Stanley's father, who was born in Hungary, purchased the hotel in the 1940s. Stanley took it over when his father became ill. He had been running it ever since.

To Stanley, the hotel residents fell into two groups, those who weren't paying rent and those who weren't paying enough rent, a view that caused great agitation within Stanley. He was there in the lobby every morning to express that agitation.

People in the hotel were not impressed with Stanley's suffering. Stanley, they pointed out, lived in a grand apartment in a very fancy neighborhood far from the hotel. The hotel, in
contrast, was well over a hundred years old and showed every year of it.

As tenants passed through the lobby, Stanley would announce how much rent was due and that it had not been paid. It was humiliating. Most of those who owed rent would call the front desk to check if Stanley was in the lobby before exiting the hotel. On those occasions when Stanley left to get a coffee at the Aristocrat, a swarm of tenants would rush out of the hotel.

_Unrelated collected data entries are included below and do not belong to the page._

import Summits.Ventures.PercRepro.RankLevelSetThroughMinorFive

/-! # RankLevelSetThroughMinorPair — THE 4-CIRCUIT CLASSES OF (★★) ARE THE PAIR FORM OF (↑) ON THE MINOR
`M ／ y ＼ a` (night-1 g40; dossier §52.10; on `RankLevelSetThroughMinorFive`)

For a circuit `K = {y, a, b, c}` through `y`, the MEMBERS of `K` at level `j` (the absorbing `j`-sets whose circuit
with `y` is `K`) are in bijection with the bi-independent `(j − 1)`-sets of the minor `N := M ／ y ＼ a` THROUGH `b`
AND `c` (`Z ↦ Z ∖ {a}`; the circuit swap **`indep_insert_of_four`** replaces `indep_insert_of_triangle`), and the
TARGETS of `K` at level `j + 1` with the through-`{b, c}` bi-independent `(#E − 2 − j)`-sets of `N`
(`Q ↦ (E ∖ Q) ∖ {a}`) — **`members_four_ncard`**, **`targets_four_ncard`**. The PAIR FORM of (↑)
(**`BiIndepUpPairAt M b c k`**: `#{W ∈ D_k : b, c ∈ W} ≤ #{Z ∈ D_{k+1} : b, c ∉ Z}`; a `Prop`, NOT asserted;
census 0 / 226,990, kits j335512 + mixed.py) says by complementation that the through-`{b,c}` profile is
reflection-increasing across `(#E − 1)/2` (**`upPairAt_iff_through_le_through`**), so the per-circuit inequality of
(★★) for a 4-circuit at level `j` is EXACTLY the pair (↑) at `{b, c}` and level `j − 1` on the minor
(**`perCircuit_four_iff_upPairAt`**) — the companion of `perCircuit_triangle_iff_upAt`. Every declaration has a
docstring; imports: the cell's own modules and Mathlib only. Axioms: standard. -/

namespace PercRepro

open Set Matroid

variable {α : Type} (M : Matroid α) [M.Finite]

/-! ## The pair form of (↑) -/

omit [M.Finite] in
/-- **The pair form of (↑) at `{b, c}` and level `k`** (night-1 g40; a `Prop`, NOT asserted):
`#{W ∈ D_k : b ∈ W ∧ c ∈ W} ≤ #{Z ∈ D_{k+1} : b ∉ Z ∧ c ∉ Z}`. -/
def BiIndepUpPairAt (b c : α) (k : ℕ) : Prop :=
  {W ∈ biIndep M k | b ∈ W ∧ c ∈ W}.ncard ≤ {Z ∈ biIndep M (k + 1) | b ∉ Z ∧ c ∉ Z}.ncard

/-- **The avoid-`{b,c}` sets at level `k` are the complements of the through-`{b,c}` sets at level `#E − k`.** -/
lemma avoidPair_ncard_eq_throughPair_compl {b c : α} (hb : b ∈ M.E) (hc : c ∈ M.E) {k : ℕ} (hk : k ≤ M.E.ncard) :
    {Z ∈ biIndep M k | b ∉ Z ∧ c ∉ Z}.ncard = {W ∈ biIndep M (M.E.ncard - k) | b ∈ W ∧ c ∈ W}.ncard := by
  refine Set.ncard_congr (fun Z _ => M.E \ Z) ?_ ?_ ?_
  · rintro Z ⟨hZ, hbZ, hcZ⟩
    exact ⟨mem_biIndep_compl M hZ, ⟨hb, hbZ⟩, ⟨hc, hcZ⟩⟩
  · rintro Z T ⟨hZ, -⟩ ⟨hT, -⟩ hZT
    have h1 : M.E \ (M.E \ Z) = M.E \ (M.E \ T) := by rw [hZT]
    rwa [Set.sdiff_sdiff_cancel_left hZ.1, Set.sdiff_sdiff_cancel_left hT.1] at h1
  · rintro W ⟨hW, hbW, hcW⟩
    refine ⟨M.E \ W, ⟨?_, fun h => h.2 hbW, fun h => h.2 hcW⟩, Set.sdiff_sdiff_cancel_left hW.1⟩
    have := mem_biIndep_compl M hW
    rwa [Nat.sub_sub_self hk] at this
import Summits.HodgeConjecture.HodgeConjecture.Theorems.Ring2WeilCoverageCMFieldNormResidueSymbolsLocal
import HarnessLib

/-!
# Ring 2 — Weil-family coverage, CM-field rows: the local symbol `(q, θ)_v` at a non-dyadic place where `θ` is a
  UNIFORMISER (ramified in `E`) — the «unit residue» half of cell (ix′) (WEIL-FAMILY-COVERAGE «## b03», part 5)

research route conditional on HC_CM; not a corollary; Q11.4-sentence-2 already refuted in dim ≥ 3.

Sequel of `Ring2WeilCoverageCMFieldNormResidueSymbolsLocal` (inert/split places `v ∤ 2θ`).  The remaining finite places
of `F = ℚ(θ) ⊂ E = F(√θ)` in the census tables are those dividing `2θ`; at a NON-DYADIC place `v` with `ord_v θ = 1`
(`θ` a uniformiser at `v`, so `v` is ramified in `E`; e.g. `(√5)` for `ℚ(ζ₅)`, `θ = -(5+√5)/2`, or the inert-in-`F`
prime `3` for `ℚ(√-3,√5)`, `θ = -3((1+√5)/2)²`) §b03.19 (ix′) says «the ramified part needs the unit residue».  From the
tree's O'Meara 63:12 (`hilbertSymbol_uniformizer_mul_iff`, `hilbertSymbol_uniformizer_mul_uniformizer_mul_iff`,
`HilbertSymbolNonDyadic`) [cite: Omeara1963, §63 Example 63:12]:

* `hilbertSymbol_adicCompletion_unit_root_eq_neg_one_iff_of_uniformizer` — for a `v`-unit `u`:
  `(u, θ)_v = -1 ⟺ u` is a NON-SQUARE mod `v` (the Legendre symbol of the unit residue);
* `hilbertSymbol_adicCompletion_root_mul_unit_eq_neg_one_iff_of_uniformizer` — for `q = θu`, `u` a `v`-unit:
  `(θu, θ)_v = -1 ⟺ -u` is a non-square mod `v`;
* the `T`-set memberships and the row consequence `mk_unit_ne_splitDiscriminantClassCM_of_not_isSquare_residue`:
  a `v`-unit `u` which is a non-square mod `v` has `[u] ≠ [(-1)^k]` for `k` even — the «ramified unit classes» of
  §b03.12/§b03.13 for every carrier at once.
[cite: Deligne1982HodgeCycles, §4: display (1) and Cor. 4.2]  No new definition, no named fact, no sorry.
-/

noncomputable section

set_option linter.dupNamespace false

open Polynomial NumberField IsDedekindDomain

namespace Summit.HodgeConjecture.HodgeConjecture.Ring2.WeilCoverageCM

open Literature.AlgebraicGeometry.Deligne1982
open Literature.AlgebraicGeometry.HodgeTheory (splitDiscriminantClassCM)
open Literature.NumberTheory.QuadraticForms

variable {R : Polynomial ℤ} [Fact (Irreducible (cmPolyQ R))] [Fact (Irreducible (realPolyQ R))]

omit [Fact (Irreducible (cmPolyQ R))] in
/-- **RAMIFIED non-dyadic place, unit argument: `(u, θ)_v = -1 ⟺ u` is a non-square mod `v`** (`v ∤ 2`, `θ` a
uniformiser at `v`, `u ∈ 𝓞_F` a `v`-unit; O'Meara 63:12 «`(π, δ)_𝔭 = 1` iff `δ` is a square»).
[cite: Omeara1963, §63 Example 63:12] -/
theorem hilbertSymbol_adicCompletion_unit_root_eq_neg_one_iff_of_uniformizer {θₒ : 𝓞 (realField R)}
    (hθ : (θₒ : realField R) = AdjoinRoot.root (realPolyQ R)) (v : HeightOneSpectrum (𝓞 (realField R)))
    (h2 : (2 : 𝓞 (realField R)) ∉ v.asIdeal) (hθ1 : v.intValuation θₒ = WithZero.exp (-1 : ℤ))
    {u : 𝓞 (realField R)} (hu : u ∉ v.asIdeal) :
    hilbertSymbol (v.adicCompletion (realField R)) (algebraMap (realField R) _ (u : realField R))
        (algebraMap (realField R) _ (AdjoinRoot.root (realPolyQ R))) = -1 ↔
      ¬ IsSquare (Ideal.Quotient.mk v.asIdeal u) := by
  have hθ' : algebraMap (realField R) (v.adicCompletion (realField R)) (AdjoinRoot.root (realPolyQ R)) =
      algebraMap (𝓞 (realField R)) (v.adicCompletion (realField R)) (θₒ * 1) := by
    rw [mul_one, IsScalarTower.algebraMap_apply (𝓞 (realField R)) (realField R) (v.adicCompletion (realField R)),
      ← hθ]
  have hu' : algebraMap (realField R) (v.adicCompletion (realField R)) (u : realField R) =
      algebraMap (𝓞 (realField R)) (v.adicCompletion (realField R)) u :=
    (IsScalarTower.algebraMap_apply (𝓞 (realField R)) (realField R) (v.adicCompletion (realField R)) u).symm
  have h1 : (1 : 𝓞 (realField R)) ∉ v.asIdeal := fun h ↦ v.isPrime.ne_top ((Ideal.eq_top_iff_one _).2 h)
  rw [hθ', hu', hilbertSymbol_comm, ← hilbertSymbol_ne_one_iff, Ne]
  exact not_congr (hilbertSymbol_uniformizer_mul_iff (realField R) v h2 hθ1 h1 hu)

omit [Fact (Irreducible (cmPolyQ R))] in
/-- **RAMIFIED non-dyadic place, argument `θu`: `(θu, θ)_v = -1 ⟺ -u` is a non-square mod `v`** (`v ∤ 2`, `θ` a
uniformiser at `v`, `u` a `v`-unit; O'Meara 63:12: `(πa, πb)_𝔭 = 1` iff `-ab` is a square).
[cite: Omeara1963, §63 Example 63:12] -/
theorem hilbertSymbol_adicCompletion_root_mul_unit_eq_neg_one_iff_of_uniformizer {θₒ : 𝓞 (realField R)}
    (hθ : (θₒ : realField R) = AdjoinRoot.root (realPolyQ R)) (v : HeightOneSpectrum (𝓞 (realField R)))
    (h2 : (2 : 𝓞 (realField R)) ∉ v.asIdeal) (hθ1 : v.intValuation θₒ = WithZero.exp (-1 : ℤ))
    {u : 𝓞 (realField R)} (hu : u ∉ v.asIdeal) :
    hilbertSymbol (v.adicCompletion (realField R))
        (algebraMap (realField R) _ (AdjoinRoot.root (realPolyQ R) * (u : realField R)))
        (algebraMap (realField R) _ (AdjoinRoot.root (realPolyQ R))) = -1 ↔
      ¬ IsSquare (Ideal.Quotient.mk v.asIdeal (-u)) := by
  have hθ' : algebraMap (realField R) (v.adicCompletion (realField R)) (AdjoinRoot.root (realPolyQ R)) =
      algebraMap (𝓞 (realField R)) (v.adicCompletion (realField R)) θₒ := by
    rw [IsScalarTower.algebraMap_apply (𝓞 (realField R)) (realField R) (v.adicCompletion (realField R)), ← hθ]
  have hθu : algebraMap (realField R) (v.adicCompletion (realField R))
      (AdjoinRoot.root (realPolyQ R) * (u : realField R)) =
      algebraMap (𝓞 (realField R)) (v.adicCompletion (realField R)) (θₒ * u) := by
    rw [IsScalarTower.algebraMap_apply (𝓞 (realField R)) (realField R) (v.adicCompletion (realField R)),
      map_mul (algebraMap (𝓞 (realField R)) (realField R)), ← hθ]
  have h1 : (1 : 𝓞 (realField R)) ∉ v.asIdeal := fun h ↦ v.isPrime.ne_top ((Ideal.eq_top_iff_one _).2 h)
  have e := hilbertSymbol_uniformizer_mul_uniformizer_mul_iff (realField R) v h2 hθ1 hu h1
  simp only [mul_one] at e
  rw [hθ', hθu, ← hilbertSymbol_ne_one_iff, Ne]
  exact not_congr e

omit [Fact (Irreducible (cmPolyQ R))] in
/-- **Membership of a ramified non-dyadic place in `T(u)`, `u` a `v`-unit: `v ∈ T(u) ⟺ u` non-square mod `v`.**
[cite: Omeara1963, §63 Example 63:12] [cite: Deligne1982HodgeCycles, §4 (1)] -/
theorem inl_mem_badPlaces_unit_iff_of_uniformizer {θₒ : 𝓞 (realField R)}
    (hθ : (θₒ : realField R) = AdjoinRoot.root (realPolyQ R)) (v : HeightOneSpectrum (𝓞 (realField R)))
    (h2 : (2 : 𝓞 (realField R)) ∉ v.asIdeal) (hθ1 : v.intValuation θₒ = WithZero.exp (-1 : ℤ))
    {u : 𝓞 (realField R)} (hu : u ∉ v.asIdeal) :
    Sum.inl v ∈ badPlaces (u : realField R) (AdjoinRoot.root (realPolyQ R)) ↔
      ¬ IsSquare (Ideal.Quotient.mk v.asIdeal u) := by
  rw [mem_badPlaces_iff, placeSymbol_inl,
    hilbertSymbol_adicCompletion_unit_root_eq_neg_one_iff_of_uniformizer hθ v h2 hθ1 hu]

omit [Fact (Irreducible (cmPolyQ R))] in
/-- **Membership of a ramified non-dyadic place in `T(θu)`, `u` a `v`-unit: `v ∈ T(θu) ⟺ -u` non-square mod `v`.**
[cite: Omeara1963, §63 Example 63:12] [cite: Deligne1982HodgeCycles, §4 (1)] -/
theorem inl_mem_badPlaces_root_mul_unit_iff_of_uniformizer {θₒ : 𝓞 (realField R)}
    (hθ : (θₒ : realField R) = AdjoinRoot.root (realPolyQ R)) (v : HeightOneSpectrum (𝓞 (realField R)))
    (h2 : (2 : 𝓞 (realField R)) ∉ v.asIdeal) (hθ1 : v.intValuation θₒ = WithZero.exp (-1 : ℤ))
    {u : 𝓞 (realField R)} (hu : u ∉ v.asIdeal) :
    Sum.inl v ∈ badPlaces (AdjoinRoot.root (realPolyQ R) * (u : realField R)) (AdjoinRoot.root (realPolyQ R)) ↔
      ¬ IsSquare (Ideal.Quotient.mk v.asIdeal (-u)) := by
  rw [mem_badPlaces_iff, placeSymbol_inl,
    hilbertSymbol_adicCompletion_root_mul_unit_eq_neg_one_iff_of_uniformizer hθ v h2 hθ1 hu]

/-- **The «ramified unit classes», uniformly**: at a non-dyadic place `v` of `F` where `θ` is a uniformiser
(`v` ramified in `E`), a `v`-unit `u ∈ 𝓞_F` which is a NON-SQUARE mod `v` satisfies `[u] ≠ [(-1)^k]` for every even
`k` (`v ∈ T(u)`, `v ∉ T(1)`): the unit rows of §b03.12/§b03.13 (e.g. `ℚ(ζ₅)` at `(√5)`, `ℚ(√-3,√5)` at `3`) for
every carrier at once. [cite: Deligne1982HodgeCycles, §4 (1) and Cor. 4.2] [cite: Omeara1963, §63 Example 63:12] -/
theorem mk_unit_ne_splitDiscriminantClassCM_of_not_isSquare_residue {θₒ : 𝓞 (realField R)}
    (hθ : (θₒ : realField R) = AdjoinRoot.root (realPolyQ R)) (v : HeightOneSpectrum (𝓞 (realField R)))
    (h2 : (2 : 𝓞 (realField R)) ∉ v.asIdeal) (hθ1 : v.intValuation θₒ = WithZero.exp (-1 : ℤ))
    {u : 𝓞 (realField R)} (hu : u ∉ v.asIdeal) (hns : ¬ IsSquare (Ideal.Quotient.mk v.asIdeal u))
    (q : (realField R)ˣ) (hq : (q : realField R) = (u : realField R)) {k : ℕ} (hk : Even k) :
    (QuotientGroup.mk q : cmNormResidueGroup R) ≠ splitDiscriminantClassCM R k := by
  intro h
  rw [mk_eq_splitDiscriminantClassCM_iff_badPlaces_eq_empty q hk, hq] at h
  have hv := (inl_mem_badPlaces_unit_iff_of_uniformizer hθ v h2 hθ1 hu).2 hns
  rw [h] at hv
  exact hv

/-- **Distinct rows by unit residues**: two `v`-units `u, u'` (`v` non-dyadic, `θ` a uniformiser at `v`) with
`u` a non-square and `u'` a square mod `v` give different classes `[u] ≠ [u']`.
[cite: Deligne1982HodgeCycles, §4 (1) and Prop. 4.1] [cite: Omeara1963, §63 Example 63:12] -/
theorem mk_unit_ne_mk_unit_of_isSquare_residue {θₒ : 𝓞 (realField R)}
    (hθ : (θₒ : realField R) = AdjoinRoot.root (realPolyQ R)) (v : HeightOneSpectrum (𝓞 (realField R)))
    (h2 : (2 : 𝓞 (realField R)) ∉ v.asIdeal) (hθ1 : v.intValuation θₒ = WithZero.exp (-1 : ℤ))
    {u u' : 𝓞 (realField R)} (hu : u ∉ v.asIdeal) (hu' : u' ∉ v.asIdeal)
    (hns : ¬ IsSquare (Ideal.Quotient.mk v.asIdeal u)) (hsq : IsSquare (Ideal.Quotient.mk v.asIdeal u'))
    (q q' : (realField R)ˣ) (hq : (q : realField R) = (u : realField R))
    (hq' : (q' : realField R) = (u' : realField R)) :
    (QuotientGroup.mk q : cmNormResidueGroup R) ≠ QuotientGroup.mk q' := by
  intro h
  rw [mk_eq_mk_iff_badPlaces_eq, hq, hq'] at h
  have hv := (inl_mem_badPlaces_unit_iff_of_uniformizer hθ v h2 hθ1 hu).2 hns
  rw [h, inl_mem_badPlaces_unit_iff_of_uniformizer hθ v h2 hθ1 hu'] at hv
  exact hv hsq

end Summit.HodgeConjecture.HodgeConjecture.Ring2.WeilCoverageCM

end
/-- Reading most significant digit first with "compose on the right" recovers the least
significant digit first action. [folklore] -/
theorem foldl_comp_apply {K : Type*} (ρ : ℕ → K → K) (M : List ℕ) (Φ : K → K) (g : K) :
    (M.foldl (fun Φ d => Φ ∘ ρ d) Φ) g = Φ (M.reverse.foldl (fun g d => ρ d g) g) := by
  induction M generalizing Φ with
  | nil => simp
  | cons x M ih => simp [List.foldl_cons, ih, List.foldl_append]

/-- **Finite kernel ⇒ automatic (MSB-first DFAO)** (Allouche–Shallit, Thm. 6.6.2, "⇐", composed
with the reversal of the reading direction): if the `k`-kernel of `a` is finite (`k ≥ 2`) then
`a = dfaoSeq k δ q₀ τ` for a DFAO with finitely many states — states: self-maps of
`{a} ∪ K_k(a)`, transitions `Φ ↦ Φ ∘ ρ_d` with `ρ_d(g)(m) = g(km + d)`, output `Φ ↦ Φ(a)(0)`.
[cite: AlloucheShallit2003, Thm. 6.6.2] -/
theorem IsAutomaticSeq.exists_dfaoSeq {k : ℕ} (hk : 2 ≤ k) {a : ℕ → ℂ} (h : IsAutomaticSeq k a) :
    ∃ (σ : Type) (_ : Fintype σ) (δ : σ → ℕ → σ) (q₀ : σ) (τ : σ → ℂ), a = dfaoSeq k δ q₀ τ := by
  classical
  set K : Set (ℕ → ℂ) := insert a (qKernel k a) with hK
  have hKfin : K.Finite := h.insert a
  haveI : Finite K := hKfin.to_subtype
  -- the kernel maps `ρ_d : g ↦ (m ↦ g (k m + d))` preserve `K` for digits `d < k`
  have hclosed : ∀ d, d < k → ∀ g ∈ K, (fun m => g (k * m + d)) ∈ K := by
    intro d hd g hg
    rcases hg with rfl | ⟨i, hi, r, hr, rfl⟩
    · refine Or.inr ⟨1, le_rfl, d, by simpa using hd, ?_⟩
      simp
    · refine Or.inr ⟨i + 1, by omega, k ^ i * d + r, ?_, ?_⟩
      · calc k ^ i * d + r < k ^ i * d + k ^ i := by omega
          _ = k ^ i * (d + 1) := by ring
          _ ≤ k ^ i * k := Nat.mul_le_mul_left _ hd
          _ = k ^ (i + 1) := (pow_succ k i).symm
      · funext m
        simp only
        congr 1
        ring
  let ρ : ℕ → K → K := fun d g =>
    if hd : d < k then ⟨fun m => (g : ℕ → ℂ) (k * m + d), hclosed d hd g g.2⟩ else g
  have hρ : ∀ d, d < k → ∀ g : K, ((ρ d g : K) : ℕ → ℂ) = fun m => (g : ℕ → ℂ) (k * m + d) := by
    intro d hd g
    simp only [ρ, dif_pos hd]
  haveI : Fintype (K → K) := Fintype.ofFinite _
  let g₀ : K := ⟨a, Set.mem_insert a _⟩
  refine ⟨K → K, inferInstance, fun Φ d => Φ ∘ ρ d, id, fun Φ => ((Φ g₀ : K) : ℕ → ℂ) 0, ?_⟩
  funext n
  simp only [dfaoSeq, foldl_comp_apply, List.reverse_reverse, id]
  exact (foldl_kernelStep_apply_zero hk ρ hρ n g₀).symm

For those who could not wait for Stanley's caffeine break, there was another option. A couple times a day, an employee from the hotel would move from floor to floor collecting trash on a cart. When full, the cart was taken to the basement on the service elevator, rolled onto a platform, and then lifted up from the basement directly to the sidewalk on Twenty-third Street. Bypassing the lobby, the cart went unnoticed by Stanley. One resident who was behind on their rent would hide among the trash bags. Quite often I would hear, “Hello, Nic,” “Give my regards to your parents,” or similar greetings from the trash bags as they passed me in the hallway.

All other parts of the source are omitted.